Mixing simple arithmetic and crypto in the VM sounds plausible, but if you look closely, it doesn’t really work.

Another way to think about this: crypto operations in BCH don’t really operate on numbers, they operate on strictly formatted objects like signatures and public keys.

A “signature” is theoretically a “point on a curve”, but in practice, it is represented in the VM as e.g. a strict DER encoded (BIP66) array of bytes followed by the bitcoin-specific “sighash” byte, which encodes the VM-specific signing serialization algorithm to be used during validation: 0x30 [total-length] 0x02 [R-length] [R] 0x02 [S-length] [S] [sighash byte]. Bitcoin Cash Schnorr signatures use the encoding [R] [S] [sighash byte]. Public keys can be in either compressed or uncompressed form (these days, they’re almost all compressed). Uncompressed public keys encode both the X and Y coordinates, compressed public keys only encode the X coordinate and whether Y is odd (0x03) or even (0x02).

These are not numbers; to perform (crypto) math on them, the VM math operations would need to be modified to parse and handle these particular data structures. But we wouldn’t want to do that for the performance reasons mentioned above – that gives us the same disadvantages as Ethereum math.

Instead, new crypto operations in the Bitcoin Cash VM are best implemented in ways which are compatible with the existing crypto API: separate arithmetic and crypto operations.

Note, this doesn’t prevent us from representing crypto-sized numbers anywhere in the VM. Crypto math operations can still – for example – return a 32-byte X value, and that value could in turn be consumed by other crypto math operations. But the arithmetic operations should read it as any other 32-byte binary string and return an error.

emergent_reasons · May 1, 2021, 3:39pm

Thanks for your reply! I think I agree about cryptographic operations. However I want to clarify that I was talking about the potential opportunity cost of re-inventing mathematical proofs, libraries, synthetic operations (like fixed point libraries) that are all based on 256 bit numbers. What is your opinion about the size of that opportunity cost? If it is huge, then maybe using 256-bit is a good idea just for that (not to enable cryptographic operations). If it is small or doesn’t exist, then it’s a complete non-issue.

bitjson · May 2, 2021, 11:15pm

Ah! Well I might be overlooking something, but I think the opportunity cost goes the other way (to the disadvantage of ETH) – the rest of the world mostly uses 64-bit math such that ETH had to develop most of their 256-bit math in the various implementations. So we’d probably have an easier time with 64-bit math.

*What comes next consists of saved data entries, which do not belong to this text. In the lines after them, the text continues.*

/-- **The main-term sum of Thm 10.5** (Nathanson pp. 174–175: `(e^γ N/4) ∑_q 1/(φ(q) log(N^{1/2}/q))
= (e^γ log 6/2 + O(ε)) N/log N`), as an upper bound: for every `δ > 0` there is `N₀` with
`∑_{N^{1/8} ≤ q < N^{1/3}} g₂(q)/(1/2 − log q/log N) ≤ 2 log 6 + δ` for all `N ≥ N₀`
(`g₂(q) = 1/(q − 1) = 1/φ(q)`). [cite: Nathanson1996, Thm 10.5 (proof, pp. 174–175)] -/
theorem sum_midPrimes_density_mul_phi_le {δ : ℝ} (hδ : 0 < δ) :
    ∃ N₀ : ℕ, ∀ N : ℕ, N₀ ≤ N →
      ∑ q ∈ midPrimes (z N) (y N),
          shiftedPrimesDensity 2 q * (1 / (1 / 2 - Real.log q / Real.log N)) ≤
        2 * Real.log 6 + δ := by
  -- the partition
  set K : ℕ := ⌈25 / δ⌉₊ + 10 with hK
  have hK10 : (10 : ℝ) ≤ K := by
    have : (10 : ℕ) ≤ K := by rw [hK]; omega
    exact_mod_cast this
  have hKpos : (0 : ℝ) < K := by linarith
  have hKδ : 25 / δ ≤ K := by
    have h1 : 25 / δ ≤ ⌈25 / δ⌉₊ := Nat.le_ceil _
    have h2 : ((⌈25 / δ⌉₊ : ℕ) : ℝ) ≤ K := by
      have : ⌈25 / δ⌉₊ ≤ K := by rw [hK]; omega
      exact_mod_cast this
    linarith
  set Δ : ℝ := 5 / 24 / K with hΔ
  have hΔ0 : 0 < Δ := by positivity
  have hΔ48 : Δ ≤ 1 / 48 := by
    rw [hΔ, div_le_iff₀ hKpos]; nlinarith
  have hΔδ : 120 * Δ ≤ δ := by
    rw [hΔ]
    have : 25 ≤ K * δ := by rwa [div_le_iff₀ hδ] at hKδ
    rw [show (120 : ℝ) * (5 / 24 / K) = 25 / K by field_simp; ring, div_le_iff₀ hKpos]
    linarith
  set T : ℕ → ℝ := fun i => 1 / 8 + i * Δ with hT
  have hT0 : T 0 = 1 / 8 := by simp [hT]
  have hTK : T K = 1 / 3 := by
    simp only [hT, hΔ]; field_simp; ring
  have hTmono : ∀ i j : ℕ, i ≤ j → T i ≤ T j := fun i j hij => by
    simp only [hT]
    have : (i : ℝ) ≤ j := by exact_mod_cast hij
    nlinarith
  have hTsucc : ∀ i : ℕ, T (i + 1) - T i = Δ := fun i => by
    simp only [hT]; push_cast; ring
  have hTlo : ∀ i : ℕ, 1 / 8 ≤ T i := fun i => hT0 ▸ hTmono 0 i (Nat.zero_le i)
  have hThi : ∀ i : ℕ, i ≤ K → T i ≤ 1 / 3 := fun i hi => hTK ▸ hTmono i K hi
  -- the threshold
  set L₀ : ℝ := 54 * Real.exp (54 / Real.log 2) with hL₀
  have hL₀0 : (0 : ℝ) ≤ L₀ := linearDimConst_nonneg
  have hlog : Tendsto (fun N : ℕ => Real.log N) atTop atTop :=
    Real.tendsto_log_atTop.comp (tendsto_natCast_atTop_atTop (R := ℝ))
  obtain ⟨N₀, hN₀⟩ := eventually_atTop.mp
    ((hlog.eventually_ge_atTop (96 * K * L₀ / δ + 8)).and (eventually_ge_atTop 256))
  refine ⟨N₀, fun N hN => ?_⟩
  obtain ⟨hlogN, hN256⟩ := hN₀ N hN
  have hN256' : (256 : ℝ) ≤ N := by exact_mod_cast hN256
  have hN1 : (1 : ℝ) ≤ N := by linarith
  have hN0 : (0 : ℝ) < N := by linarith
  have hlogNpos : 0 < Real.log N := by
    have : (0 : ℝ) ≤ 96 * K * L₀ / δ := by positivity
    linarith
  -- `N^{1/8} ≥ 2`
  have hz2 : (2 : ℝ) ≤ (N : ℝ) ^ (1 / 8 : ℝ) := by
    have h256 : (256 : ℝ) = 2 ^ (8 : ℝ) := by norm_num
    calc (2 : ℝ) = ((2 : ℝ) ^ (8 : ℝ)) ^ (1 / 8 : ℝ) := by
          rw [← Real.rpow_mul (by norm_num)]; norm_num
      _ ≤ (N : ℝ) ^ (1 / 8 : ℝ) := by
          refine Real.rpow_le_rpow (by positivity) ?_ (by norm_num)
          rw [← h256]; exact hN256'
  -- the bound for the first `k` pieces, by induction
  set f : ℕ → ℝ := fun q => shiftedPrimesDensity 2 q * (1 / (1 / 2 - Real.log q / Real.log N)) with hf
  set Bd : ℕ → ℝ := fun i =>
    1 / (1 / 2 - T (i + 1)) * (Real.log (T (i + 1) / T i) + L₀ / (T i * Real.log N)) with hBd
  have hind : ∀ k : ℕ, k ≤ K →
      ∑ q ∈ (Nat.primesBelow ⌈(N : ℝ) ^ T k⌉₊).filter (fun q : ℕ => (N : ℝ) ^ T 0 ≤ q), f q ≤
        ∑ i ∈ Finset.range k, Bd i := by
    intro k hk
    induction k with
    | zero =>
      rw [Finset.sum_range_zero]
      have hempty : (Nat.primesBelow ⌈(N : ℝ) ^ T 0⌉₊).filter (fun q : ℕ => (N : ℝ) ^ T 0 ≤ q) = ∅ := by
        refine Finset.filter_eq_empty_iff.mpr fun q hq h => ?_
        exact absurd h (not_le.mpr (Nat.lt_ceil.mp (Nat.mem_primesBelow.mp hq).1))
      rw [hempty, Finset.sum_empty]
    | succ k ih =>
      have hk' : k ≤ K := Nat.le_of_succ_le hk
      rw [sum_piece_split hN1 (hTmono 0 k (Nat.zero_le k)) (hTmono k (k + 1) (Nat.le_succ k)) f,
        Finset.sum_range_succ]
      refine add_le_add (ih hk') ?_
      have hpow : (2 : ℝ) ≤ (N : ℝ) ^ T k :=
        hz2.trans (Real.rpow_le_rpow_of_exponent_le hN1 (hTlo k))
      have hTk0 : 0 < T k := by linarith [hTlo k]
      have hTk1 : T (k + 1) < 1 / 2 := by linarith [hThi (k + 1) hk]
      exact sum_piece_le hpow hTk0 (hTmono k (k + 1) (Nat.le_succ k)) hTk1
  have hmain := hind K le_rfl
  rw [hT0, hTK] at hmain
  change ∑ q ∈ midPrimes (z N) (y N), f q ≤ 2 * Real.log 6 + δ
  have hmid : midPrimes (z N) (y N) =
      (Nat.primesBelow ⌈(N : ℝ) ^ (1 / 3 : ℝ)⌉₊).filter (fun q : ℕ => (N : ℝ) ^ (1 / 8 : ℝ) ≤ q) := rfl
  rw [hmid]
  refine hmain.trans ?_
  -- split the bound into the Riemann sum and the error sum
  have hsplit : ∑ i ∈ Finset.range K, Bd i =
      ∑ i ∈ Finset.range K, 1 / (1 / 2 - T (i + 1)) * Real.log (T (i + 1) / T i) +
        ∑ i ∈ Finset.range K, 1 / (1 / 2 - T (i + 1)) * (L₀ / (T i * Real.log N)) := by
    rw [← Finset.sum_add_distrib]
    exact Finset.sum_congr rfl fun i _ => by simp only [hBd]; ring
  rw [hsplit]
  -- the Riemann sum: telescoping
  have hM : (1 + 8 * Δ) * (1 + 6 * Δ) ≤ 1 + 15 * Δ := by nlinarith
  have hlog6 : Real.log 6 < 2 := by
    have h := Real.exp_one_gt_d9
    have h6 : (6 : ℝ) < Real.exp 1 * Real.exp 1 := by nlinarith
    rw [← Real.exp_add, show (1 : ℝ) + 1 = 2 by norm_num] at h6
    exact (Real.log_lt_iff_lt_exp (by norm_num)).mpr h6
  have hlog6pos : 0 < Real.log 6 := Real.log_pos (by norm_num)
  have hR : ∑ i ∈ Finset.range K, 1 / (1 / 2 - T (i + 1)) * Real.log (T (i + 1) / T i) ≤
      2 * Real.log 6 + δ / 2 := by
    set G : ℝ → ℝ := fun t => 2 * (Real.log t - Real.log (1 / 2 - t)) with hG
    have hterm : ∀ i ∈ Finset.range K, 1 / (1 / 2 - T (i + 1)) * Real.log (T (i + 1) / T i) ≤
        (1 + 8 * Δ) * (1 + 6 * Δ) * (G (T (i + 1)) - G (T i)) := by
      intro i hi
      rw [Finset.mem_range] at hi
      have h := riemannTerm_le (hTlo i) (by linarith [hTsucc i]) (hThi (i + 1) hi)
      rw [hTsucc i] at h
      exact h
    calc ∑ i ∈ Finset.range K, 1 / (1 / 2 - T (i + 1)) * Real.log (T (i + 1) / T i)
        ≤ ∑ i ∈ Finset.range K, (1 + 8 * Δ) * (1 + 6 * Δ) * (G (T (i + 1)) - G (T i)) :=
          Finset.sum_le_sum hterm
      _ = (1 + 8 * Δ) * (1 + 6 * Δ) * (G (T K) - G (T 0)) := by
          have htel : ∑ i ∈ Finset.range K, (G (T (i + 1)) - G (T i)) = G (T K) - G (T 0) :=
            Finset.sum_range_sub (fun i => G (T i)) K
          rw [← Finset.mul_sum, htel]
      _ = (1 + 8 * Δ) * (1 + 6 * Δ) * (2 * Real.log 6) := by
          rw [hTK, hT0, hG]
          simp only
          rw [riemannG_one_third_sub_one_eighth]
      _ ≤ (1 + 15 * Δ) * (2 * Real.log 6) := mul_le_mul_of_nonneg_right hM (by positivity)
      _ = 2 * Real.log 6 + 30 * Δ * Real.log 6 := by ring
      _ ≤ 2 * Real.log 6 + δ / 2 := by nlinarith
  -- the error sum
  have hE : ∑ i ∈ Finset.range K, 1 / (1 / 2 - T (i + 1)) * (L₀ / (T i * Real.log N)) ≤ δ / 2 := by
    have hterm : ∀ i ∈ Finset.range K, 1 / (1 / 2 - T (i + 1)) * (L₀ / (T i * Real.log N)) ≤
        48 * L₀ / Real.log N := by
      intro i hi
      rw [Finset.mem_range] at hi
      have h1 : 1 / (1 / 2 - T (i + 1)) ≤ 6 := by
        rw [div_le_iff₀ (by linarith [hThi (i + 1) hi])]; linarith [hThi (i + 1) hi]
      have h2 : L₀ / (T i * Real.log N) ≤ 8 * L₀ / Real.log N := by
        rw [div_le_div_iff₀ (mul_pos (by linarith [hTlo i]) hlogNpos) hlogNpos]
        have h0 : 0 ≤ L₀ * Real.log N := mul_nonneg hL₀0 hlogNpos.le
        have h8 : 1 ≤ 8 * T i := by linarith [hTlo i]
        calc L₀ * Real.log N = 1 * (L₀ * Real.log N) := (one_mul _).symm
          _ ≤ (8 * T i) * (L₀ * Real.log N) := mul_le_mul_of_nonneg_right h8 h0
          _ = 8 * L₀ * (T i * Real.log N) := by ring
      calc 1 / (1 / 2 - T (i + 1)) * (L₀ / (T i * Real.log N)) ≤ 6 * (8 * L₀ / Real.log N) :=
            mul_le_mul h1 h2 (by positivity) (by norm_num)
        _ = 48 * L₀ / Real.log N := by ring
    calc ∑ i ∈ Finset.range K, 1 / (1 / 2 - T (i + 1)) * (L₀ / (T i * Real.log N))
        ≤ ∑ i ∈ Finset.range K, 48 * L₀ / Real.log N := Finset.sum_le_sum hterm
      _ = K * (48 * L₀ / Real.log N) := by rw [Finset.sum_const, Finset.card_range, nsmul_eq_mul]
      _ ≤ δ / 2 := by
          rw [mul_div_assoc', div_le_iff₀ hlogNpos]
          have hlogN' : 96 * K * L₀ ≤ δ * Real.log N := by
            have h := (div_le_iff₀ hδ).mp (show 96 * K * L₀ / δ ≤ Real.log N by linarith)
            linarith
          linarith
  linarith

I’m maybe not familiar enough with the ETH ecosystem to know of any contract development tooling that would be useful, but I also haven’t identified any use cases where the math I need is challenging to write in BCH VM bytecode. (The primary use case I’m working on is an on-chain token sale with increasing prices per lot and some modulation based on outstanding supply. Only really needs OP_ADD and/or OP_MUL.)